Saayed Alam
December 12, 2018
library(tidyverse)
#loading a dataset
library(gapminder)
#gapminder has 1704 rows and 6 variables
gapminder## # A tibble: 1,704 x 6
## country continent year lifeExp pop gdpPercap
## <fct> <fct> <int> <dbl> <int> <dbl>
## 1 Afghanistan Asia 1952 28.8 8425333 779.
## 2 Afghanistan Asia 1957 30.3 9240934 821.
## 3 Afghanistan Asia 1962 32.0 10267083 853.
## 4 Afghanistan Asia 1967 34.0 11537966 836.
## 5 Afghanistan Asia 1972 36.1 13079460 740.
## 6 Afghanistan Asia 1977 38.4 14880372 786.
## 7 Afghanistan Asia 1982 39.9 12881816 978.
## 8 Afghanistan Asia 1987 40.8 13867957 852.
## 9 Afghanistan Asia 1992 41.7 16317921 649.
## 10 Afghanistan Asia 1997 41.8 22227415 635.
## # ... with 1,694 more rows
#selecting a subset of the rows of a data frame
gapminder %>%
filter(year == 1987) %>%
head()## # A tibble: 6 x 6
## country continent year lifeExp pop gdpPercap
## <fct> <fct> <int> <dbl> <int> <dbl>
## 1 Afghanistan Asia 1987 40.8 13867957 852.
## 2 Albania Europe 1987 72 3075321 3739.
## 3 Algeria Africa 1987 65.8 23254956 5681.

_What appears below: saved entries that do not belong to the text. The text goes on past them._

import Literature.MathematicalPhysics.QuantumFieldTheory.Balaban1983to89.B2Ineq329PrismHolonomy
import Literature.MathematicalPhysics.QuantumFieldTheory.Balaban1983to89.B4PartitionUnity22

/-!
# `Balaban1983to89.B1TorusCubeCover` — [Balaban1983RegularityDecay] §2 p. 575 ON THE TORUS `T_ε` OF [Balaban1982Higgs1] (1.2):
# the cubes «□_j … a cube of the size 2M and with center in Mj» as windows of `2K₀` blocks of the (Higgs)₂,₃ torus
# `HiggsLattice.Site P 0`, the PERIODIC partition of unity «{h_j}, Σ_j h_j² = 1» and cut-off «θ_j» built from r01's profiles
# `hprof`/`thetaProf` (`B4PartitionUnity22`), their supports, their pull-backs along the cube charts, and the row
# multiplicity `2^d` of the cube cores — the geometry consumed by this seat's torus version of THEOREM (1.10)

statement-level skeleton of published theorems with citation tags; proofs where landed; nothing here is a claim about the Yang–Mills mass gap

CITATION HEADER (lean-in-tree rule).  T. Bałaban, *Regularity and decay of lattice Green's functions*, Commun. Math. Phys.
**89** (1983) 571–597 [Balaban1983RegularityDecay] (cell paper B4; held text `paper:balaban1983-cmp89-regularity-decay`,
journal page = PDF page + 570; p. 575 read by this seat) and T. Bałaban, *(Higgs)₂,₃ quantum fields in a finite volume. I*,
Commun. Math. Phys. **85** (1982) 603–626 [Balaban1982Higgs1] ((1.2) p. 604 the torus, (1.17)–(1.20) p. 607 the blocks).
Cell `lit-balaban` (HOME `run/shared/lean/pub/lit-balaban/`), Phase-2 proof seat **p35** gen 8 (unit `lit-balaban-p35`); SKELETON
rows **B4.Def§2** (cubes □_j, h_j, θ_j — here on the torus of record of B1), **B4.Thm@573**/(1.10) and **B1.Prop2.1**/(2.25) on
`Ω = T_ε` (the consumer: the scalar half `hGs` of the B1.Thm@606 model ledger, `B1Ineq367SmallFieldTorus`).  USED BY NAME,
never restated: the typer's `HiggsLattice.{Params, Site, Site.shift}`, `HiggsAveraging.blockIter`, p15's
`B2Ineq329ZeroAveraging.{val_blockIter, shiftN_apply_self, shiftN_apply_ne}`, r01's `B4PartitionUnity22.{hprof, thetaProf, …}`
(`Σ_{n∈ℤ} h(t−n)² = 1`: `sum_hprof_sq`).  RELATION TO THE TREE: r01's `hCube`/`hZ` (ℤ^{d+1} positions) and p38's
`B5TorusPartition` (a different, normalised trapezoid profile on `Setup` tori) are the two existing partitions; this file is the
`hprof`-PERIODISATION on the (Higgs)₂,₃ torus, whose pull-back along a cube chart IS r01's profile (so that the lineage's box
theorems `B4Eq220PartitionSizes.hsize_hBox`, `B4Eq220CubeField.…` apply on each cube).

WHAT IS PRINTED (p. 575, verbatim up to OCR).  *«For each j ∈ Z^d, let us define the set □_j = Ω ∩ {a sum of large blocks for
which the point Mj is one of the vertices}. Let us observe that if the point Mj is not a boundary point of Ω, then □_j is a
cube of the size 2M and with center in Mj. … Next let us define a partition of unity {h_j}_{j∈Z^d} on T_η. For each j ∈ Z^d,
we take h_j(x) = Π_{μ=1}^d h_{j_μ}(x_μ), … h_j(x) = h(x/M − j), h ∈ C₀^∞(]−⅔, ⅔[), h(x) = 1 for x ∈ [−⅓, ⅓], and it is chosen
in such a way that Σ_{j∈Z} h_j² = 1. … We take a function θ ∈ C₀^∞(]−1, 1[), θ = 1 on [−¾, ¾], and we define
θ_j(x) = Π_μ θ(x_μ/M − j_μ), Ã_j = A₀ + θ_jA′.»*  On the TORUS `T_η` (no boundary) every `□_j` is an interior cube; the label
set is `Π_μ ℤ/N_μℤ` with `N_μ` cubes per direction.

WHAT THIS FILE PROVES (kernel-checked, zero `sorry`; definitions with bodies + theorems; no `def … : Prop` fact).
* §1 `half` (= the print's `M` in fine sites: `L^K·K₀`), `nLab` (cubes per direction), `Lab` (labels), `nLab_mul_half`,
  `two_le_nLab` (under `K ≤ K_P`, `K₀ ∣ M`, `K₀ ≥ 1`).
* §2 `ctr`, `chart` (the cube chart `y ↦ Mj − M + y`), `Near r j` (sites within `r` of the centre `Mj`, coordinatewise, on
  the torus), `InCube j` (the `2M`-window), monotonicity/neighbour/block lemmas (`near_mono`, `near_shift`, `near_unshift`,
  `near_of_blockIter_eq`, `inCube_of_near`); chart lemmas `near_chart`, `inCube_iff_exists_chart` (`□_j = chart_j [0,2M)^d`),
  `chart_injOn` (no wrap-around: `2M ≤ |T_ε|_μ`), `chart_arg`.
* §3 **`card_filter_near_le`** — ROW MULTIPLICITY: for `r < M` at most `2^d` labels `j` have a given site within `r` of `Mj`
  (pure torus arithmetic: three labels in one direction would need three integers pairwise at distance exactly `M`).
* §4 the periodisation `per3 g N t = g(t) + g(t−N) + g(t+N)` of a profile vanishing off `]−1,1[` (`per3_eval`), the torus bumps
  **`hTor`** (`h_j`) and **`thetaTor`** (`θ_j`): `hTor_nonneg`, `hTor_le_one`, **`sum_hTor_sq`** (`Σ_j h_j(x)² = 1` EXACTLY on the
  torus), **`hTor_chart`**/**`thetaTor_chart`** (pull-backs along the chart = r01's profiles at `x/M − 1`), `near_of_hTor_ne_zero`
  (`supp h_j ⊆ {|x − Mj| ≤ ⅝M}`), **`thetaTor_eq_one_of_near`** (`θ_j = 1` on `{|x − Mj| ≤ ¾M}`).
HONEST SCOPE.  Geometry only; the cube half-side `M = L^KK₀` must divide the torus side (`K₀ ∣ P.M`, B1 p. 604 *«L, M will be
described later»*; `8 ∣ K₀` makes `⅝M`, `¾M`, `⅞M` integers); no operator, no estimate of [B4] is proved here.  Unit
`lit-balaban-p35` gen 8 (literature-prover-lit-balaban-p35-g8-0).
-/

open scoped BigOperators

noncomputable section

namespace Literature.MathematicalPhysics.QuantumFieldTheory.Balaban1983to89.B1TorusCubeCover

open Literature.MathematicalPhysics.QuantumFieldTheory.Balaban1983to89.HiggsLattice
open Literature.MathematicalPhysics.QuantumFieldTheory.Balaban1983to89.HiggsAveraging
open Literature.MathematicalPhysics.QuantumFieldTheory.Balaban1983to89.B2Ineq329ZeroAveraging
  (val_blockIter shiftN_apply_self shiftN_apply_ne)
open Literature.MathematicalPhysics.QuantumFieldTheory.Balaban1983to89.B4PartitionUnity22

variable {P : Params}

/-! ## §1 The cube size `M = L^K·K₀` (fine sites) and the number of cubes per direction -/

/-- The half-side of a cube «of the size 2M» in FINE sites at level `K`: `M = L^K·K₀` (`K₀` large blocks of `L^K` sites;
the print's `M` counted in unit blocks is `K₀`). [cite: Balaban1983RegularityDecay, §2 p.575] -/
def half (P : Params) (K K₀ : ℕ) : ℕ := P.L ^ K * K₀

/-- The number of cubes per direction on the torus: `N_μ = |T_ε|_μ / M`. [cite: Balaban1983RegularityDecay, §2 p.575] -/
def nLab (P : Params) (K K₀ : ℕ) (μ : Fin P.d) : ℕ := P.sitesPerDir 0 μ / half P K K₀

/-- The cube labels `j` («for each j ∈ Z^d»; on the torus `j ∈ Π_μ ℤ/N_μℤ`). [cite: Balaban1983RegularityDecay, §2 p.575] -/
abbrev Lab (P : Params) (K K₀ : ℕ) : Type := (μ : Fin P.d) → Fin (nLab P K K₀ μ)

section Arith

variable {K K₀ : ℕ}

/-- `M > 0` for `K₀ ≥ 1`. [cite: Balaban1983RegularityDecay, §2 p.575] -/
theorem half_pos (hK₀ : 1 ≤ K₀) : 0 < half P K K₀ :=
  Nat.mul_pos (pow_pos P.hL K) hK₀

## 4 Angola Africa 1987 39.9 7874230 2430.
## 5 Argentina Americas 1987 70.8 31620918 9140.
## 6 Australia Oceania 1987 76.3 16257249 21889.
#numerical summary applied to a column
gapminder %>%
filter(year == 1987 & country == 'Bangladesh') %>%
summarise(Max_Life_Expectancy = max(lifeExp))## # A tibble: 1 x 1
## Max_Life_Expectancy
## <dbl>
## 1 52.8
#numerical summary for all levels of a categorical column
gapminder %>%
filter(year == 1987) %>%
group_by(continent) %>%
summarise(Max_Life_Expectancy = max(lifeExp))## # A tibble: 5 x 2
## continent Max_Life_Expectancy
## <fct> <dbl>
## 1 Africa 71.9
## 2 Americas 76.9
## 3 Asia 78.7
## 4 Europe 77.4
## 5 Oceania 76.3
#creating a new variable based on other variables
gapminder %>%
mutate(gdp = pop * gdpPercap) %>%
head()## # A tibble: 6 x 7
## country continent year lifeExp pop gdpPercap gdp
## <fct> <fct> <int> <dbl> <int> <dbl> <dbl>
## 1 Afghanistan Asia 1952 28.8 8425333 779. 6567086330.
## 2 Afghanistan Asia 1957 30.3 9240934 821. 7585448670.
## 3 Afghanistan Asia 1962 32.0 10267083 853. 8758855797.
## 4 Afghanistan Asia 1967 34.0 11537966 836. 9648014150.
## 5 Afghanistan Asia 1972 36.1 13079460 740. 9678553274.
## 6 Afghanistan Asia 1977 38.4 14880372 786. 11697659231.
#reordering the rows based on values of one or more columns
gapminder %>%
filter(year < 2000) %>%
arrange(desc(lifeExp)) %>%
head()## # A tibble: 6 x 6
## country continent year lifeExp pop gdpPercap
## <fct> <fct> <int> <dbl> <int> <dbl>
## 1 Japan Asia 1997 80.7 125956499 28817.
## 2 Hong Kong, China Asia 1997 80 6495918 28378.
## 3 Sweden Europe 1997 79.4 8897619 25267.
## 4 Switzerland Europe 1997 79.4 7193761 32135.
## 5 Japan Asia 1992 79.4 124329269 26825.
## 6 Iceland Europe 1997 79.0 271192 28061.